import Literature.NumberTheory.Automorphic.AutomorphicRepsGL
import Literature.NumberTheory.Automorphic.IrreducibleClasses
import HarnessLib

/-!
# Local components `π_v` of a Borel–Jacquet automorphic representation of `GL_n(𝔸_K)`

Trunk: Automorphic (support for the summit statement `Langlands`, lang.S02: local–global
compatibility at every finite place needs the local component `π_v`).

Let `K` be a number field and `π = W / W'` an automorphic representation of `GL_n(𝔸_K)` in the
sense of the accepted Borel–Jacquet datum `AutomorphicRepData (AutomorphyDatum.gl n K hcpt)`
(`W' < W` stable subspaces of automorphic forms on `GL_n(𝔸_K)`, `W / W'` irreducible; Borel–Jacquet
1979, 4.6). As a `(𝔤, K_∞) × GL_n(𝔸_K^∞)`-module `W / W' ≅ π_∞ ⊗ ⊗'_v π_v` with `π_v` an
irreducible admissible representation of `GL_n(K_v)` (Flath 1979, Thm. 3–4), and the restriction
of `W / W'` to `GL_n(K_v)` (embedded by the accepted `GLn.ofLocal n K v : GL_n(K_v) →* GL_n(𝔸_K)`)
is `π_v`-isotypic. The accepted tree extracts local components only for the `L²` model
(`HasLocalComponentAt` of `GLnAdelicStructure`, for closed subrepresentations of `L²_cusp`); the
accepted `AutomorphicRepsGL` docstring records that none is extracted for the Borel–Jacquet datum.
This file supplies the missing predicate, in the same shape as the accepted `L²` one:

* `AutomorphicRepData.HasLocalComponentAt π v ρ` — for a representation `ρ` of `GL_n(K_v)` on
  `V`: there is a `ℂ`-linear map `f : V → (GL_n(𝔸_K) → ℂ)` with values in `W` but not in `W'`
  (so `f` is non-zero into `W / W'`) intertwining `ρ` with right translation by `GL_n(K_v)`
  **modulo `W'`**: `f (ρ g x) - R(ι_v g) (f x) ∈ W'`. Meaningful for `ρ` irreducible (smooth,
  admissible): then `ρ ≅ π_v` (a non-zero `GL_n(K_v)`-map from an irreducible `ρ` into the
  `π_v`-isotypic module `W / W'` is an embedding of `ρ ≅ π_v`); for reducible `ρ` a non-zero map
  may exist for trivial reasons, exactly as for the accepted `L²` predicate.
* Named facts (D-0014, `def … : Prop`): `exists_hasLocalComponentAt` (Flath: every `π` has an
  irreducible smooth local component at every `v`, as an accepted `SmoothIrrep`) and
  `hasLocalComponentAt_unique` (it is unique up to isomorphism). These are the non-vacuity /
  no-junk guards of the `∃ π_v` in the summit statement.

Design: the intertwining identity is imposed modulo `W'` on functions `GL_n(𝔸_K) → ℂ` (the ambient
type of `W`, `W'`), so no proof that `GLn.ofLocal g` lies in the finite-adelic subgroup
`(AutomorphyDatum.gl n K hcpt).finiteAdelic` is needed to *state* it (it does: its archimedean
component is `1`, accepted `GLn.fst_coe_ofLocal_apply`). No `sorry`. Mathlib has no automorphic
representations (accepted `AutomorphicRepsGL`, Mathlib note).

## References

* D. Flath, *Decomposition of representations into tensor products*, Corvallis 1979, part 1,
  Thm. 3, Thm. 4. [FlathCorvallis1979]
* A. Borel, H. Jacquet, *Automorphic forms and automorphic representations*, Corvallis 1979,
  part 1, §4.6. [BorelJacquetCorvallis1979]
-/

-- Mathlib idiom (Mathlib/Algebra/Lie/OfAssociative.lean); the automorphy datum mentions Lie subalgebras of matrix algebras
attribute [local instance 100] LieRing.ofAssociativeRing

open scoped MatrixGroups Matrix Classical
open NumberField NumberField.mixedEmbedding IsDedekindDomain

noncomputable section

namespace Literature.NumberTheory.Automorphic

namespace AutomorphicRepData

variable {n : ℕ} {K : Type} [Field K] [NumberField K] {hcpt : isCompact_glFiniteIntegralLevel n K}

/-- `π = W / W'` **has local component `ρ` at the finite place `v`** (`ρ` a representation of
`GL_n(K_v)` on `V`, `K_v = v.adicCompletion K`): there is a `ℂ`-linear
`f : V → (GL_n(𝔸_K) → ℂ)` with `range f ≤ W`, `range f ≰ W'`, and
`f (ρ g x) - R(GLn.ofLocal g)(f x) ∈ W'` for all `g ∈ GL_n(K_v)`, `x ∈ V` (`R` = accepted
`rightTranslation`), i.e. `f` induces a non-zero `GL_n(K_v)`-equivariant map `V → W / W'`.
For irreducible `ρ` this says `ρ ≅ π_v`, the local factor of `W / W' ≅ π_∞ ⊗ ⊗' π_v`.
[cite: FlathCorvallis1979, Thm. 3 and Thm. 4] [cite: BorelJacquetCorvallis1979, §4.6] -/
def HasLocalComponentAt (π : AutomorphicRepData (AutomorphyDatum.gl n K hcpt))
    (v : HeightOneSpectrum (𝓞 K)) {V : Type*} [AddCommGroup V] [Module ℂ V]
    (ρ : Representation ℂ (GL (Fin n) (v.adicCompletion K)) V) : Prop :=
  ∃ f : V →ₗ[ℂ] ((AdelicGroupData.gl n K).Adelic → ℂ),
    LinearMap.range f ≤ π.W ∧ ¬ LinearMap.range f ≤ π.W' ∧
      ∀ (g : GL (Fin n) (v.adicCompletion K)) (x : V),
        f (ρ g x) - rightTranslation (AdelicGroupData.gl n K) (GLn.ofLocal n K v g) (f x) ∈ π.W'

/-- A local component map is non-zero: some `f x ∉ W'` (definitional unfolding of
`¬ range f ≤ W'`). [folklore] -/
theorem HasLocalComponentAt.exists_not_mem {π : AutomorphicRepData (AutomorphyDatum.gl n K hcpt)}
    {v : HeightOneSpectrum (𝓞 K)} {V : Type*} [AddCommGroup V] [Module ℂ V]
    {ρ : Representation ℂ (GL (Fin n) (v.adicCompletion K)) V} (h : π.HasLocalComponentAt v ρ) :
    ∃ (f : V →ₗ[ℂ] ((AdelicGroupData.gl n K).Adelic → ℂ)) (x : V), f x ∈ π.W ∧ f x ∉ π.W' := by
  obtain ⟨f, hW, hW', -⟩ := h
  obtain ⟨y, hy, hy'⟩ := Set.not_subset.mp hW'
  obtain ⟨x, rfl⟩ := LinearMap.mem_range.mp hy
  exact ⟨f, x, hW (LinearMap.mem_range_self f x), hy'⟩

variable (n K hcpt) in
/-- **Existence of local components (Flath), Borel–Jacquet model.** Every automorphic
representation `π = W / W'` of `GL_n(𝔸_K)` has at every finite place `v` an irreducible smooth
local component `π_v` (an accepted `SmoothIrrep (GL (Fin n) K_v)`; it is moreover admissible).
Named fact (D-0014). [cite: FlathCorvallis1979, Thm. 3 and Thm. 4] -/
def exists_hasLocalComponentAt : Prop :=
  ∀ (π : AutomorphicRepData (AutomorphyDatum.gl n K hcpt)) (v : HeightOneSpectrum (𝓞 K)),
    ∃ πv : SmoothIrrep (GL (Fin n) (v.adicCompletion K)), π.HasLocalComponentAt v πv.ρ

variable (n K hcpt) in
/-- **Uniqueness of local components, Borel–Jacquet model.** Two irreducible smooth local
components of `π` at `v` are isomorphic (`W / W'` restricted to `GL_n(K_v)` is `π_v`-isotypic).
Named fact (D-0014). [cite: FlathCorvallis1979, Thm. 3 and Thm. 4] -/
def hasLocalComponentAt_unique : Prop :=
  ∀ (π : AutomorphicRepData (AutomorphyDatum.gl n K hcpt)) (v : HeightOneSpectrum (𝓞 K))
    (πv πv' : SmoothIrrep (GL (Fin n) (v.adicCompletion K))),
    π.HasLocalComponentAt v πv.ρ → π.HasLocalComponentAt v πv'.ρ → IrrClass.mk πv = IrrClass.mk πv'

variable (n K hcpt) in
/-- **Local components and Satake parameters agree.** If `π` has Satake parameter `α` at `v`
(accepted adelic `HasSatakeParamAt`, Hecke eigenvalues `q_v^{i(n-i)/2} e_i(α)` on a spherical
vector) and irreducible smooth local component `π_v`, then `π_v` has a non-zero vector fixed by
`GL_n(𝒪_v)` (it is the unramified principal series with Satake parameter `α`). Only the
spherical consequence is recorded, the accepted tree having no unramified principal series of
`GL_n(K_v)`. Named fact (D-0014). [cite: FlathCorvallis1979, Thm. 3] [cite: BorelJacquetCorvallis1979, §4.6] -/
def hasLocalComponentAt_spherical_of_hasSatakeParamAt : Prop :=
  ∀ (π : AutomorphicRepData (AutomorphyDatum.gl n K hcpt)) (v : HeightOneSpectrum (𝓞 K))
    (α : Multiset ℂ) (πv : SmoothIrrep (GL (Fin n) (v.adicCompletion K))),
    π.HasSatakeParamAt v α → π.HasLocalComponentAt v πv.ρ →
      ∃ x : πv.V, x ≠ 0 ∧ ∀ g ∈ (Matrix.GeneralLinearGroup.map
        ((v.adicCompletionIntegers K).subtype :
          v.adicCompletionIntegers K →+* v.adicCompletion K)).range,
        πv.ρ g x = x

end AutomorphicRepData

end Literature.NumberTheory.Automorphic

end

_Task prompt_.
Reproduce the lines above, beginning at the line with "no-junk guards of" and stopping after the line with "def HasLocalComponentAt (π", exactly as they are.

_Expected answer_.
  no-junk guards of the `∃ π_v` in the summit statement.

Design: the intertwining identity is imposed modulo `W'` on functions `GL_n(𝔸_K) → ℂ` (the ambient
type of `W`, `W'`), so no proof that `GLn.ofLocal g` lies in the finite-adelic subgroup
`(AutomorphyDatum.gl n K hcpt).finiteAdelic` is needed to *state* it (it does: its archimedean
component is `1`, accepted `GLn.fst_coe_ofLocal_apply`). No `sorry`. Mathlib has no automorphic
representations (accepted `AutomorphicRepsGL`, Mathlib note).

## References

* D. Flath, *Decomposition of representations into tensor products*, Corvallis 1979, part 1,
  Thm. 3, Thm. 4. [FlathCorvallis1979]
* A. Borel, H. Jacquet, *Automorphic forms and automorphic representations*, Corvallis 1979,
  part 1, §4.6. [BorelJacquetCorvallis1979]
-/

-- Mathlib idiom (Mathlib/Algebra/Lie/OfAssociative.lean); the automorphy datum mentions Lie subalgebras of matrix algebras
attribute [local instance 100] LieRing.ofAssociativeRing

open scoped MatrixGroups Matrix Classical
open NumberField NumberField.mixedEmbedding IsDedekindDomain

noncomputable section

namespace Literature.NumberTheory.Automorphic

namespace AutomorphicRepData

variable {n : ℕ} {K : Type} [Field K] [NumberField K] {hcpt : isCompact_glFiniteIntegralLevel n K}

/-- `π = W / W'` **has local component `ρ` at the finite place `v`** (`ρ` a representation of
`GL_n(K_v)` on `V`, `K_v = v.adicCompletion K`): there is a `ℂ`-linear
`f : V → (GL_n(𝔸_K) → ℂ)` with `range f ≤ W`, `range f ≰ W'`, and
`f (ρ g x) - R(GLn.ofLocal g)(f x) ∈ W'` for all `g ∈ GL_n(K_v)`, `x ∈ V` (`R` = accepted
`rightTranslation`), i.e. `f` induces a non-zero `GL_n(K_v)`-equivariant map `V → W / W'`.
For irreducible `ρ` this says `ρ ≅ π_v`, the local factor of `W / W' ≅ π_∞ ⊗ ⊗' π_v`.
[cite: FlathCorvallis1979, Thm. 3 and Thm. 4] [cite: BorelJacquetCorvallis1979, §4.6] -/
def HasLocalComponentAt (π : AutomorphicRepData (AutomorphyDatum.gl n K hcpt))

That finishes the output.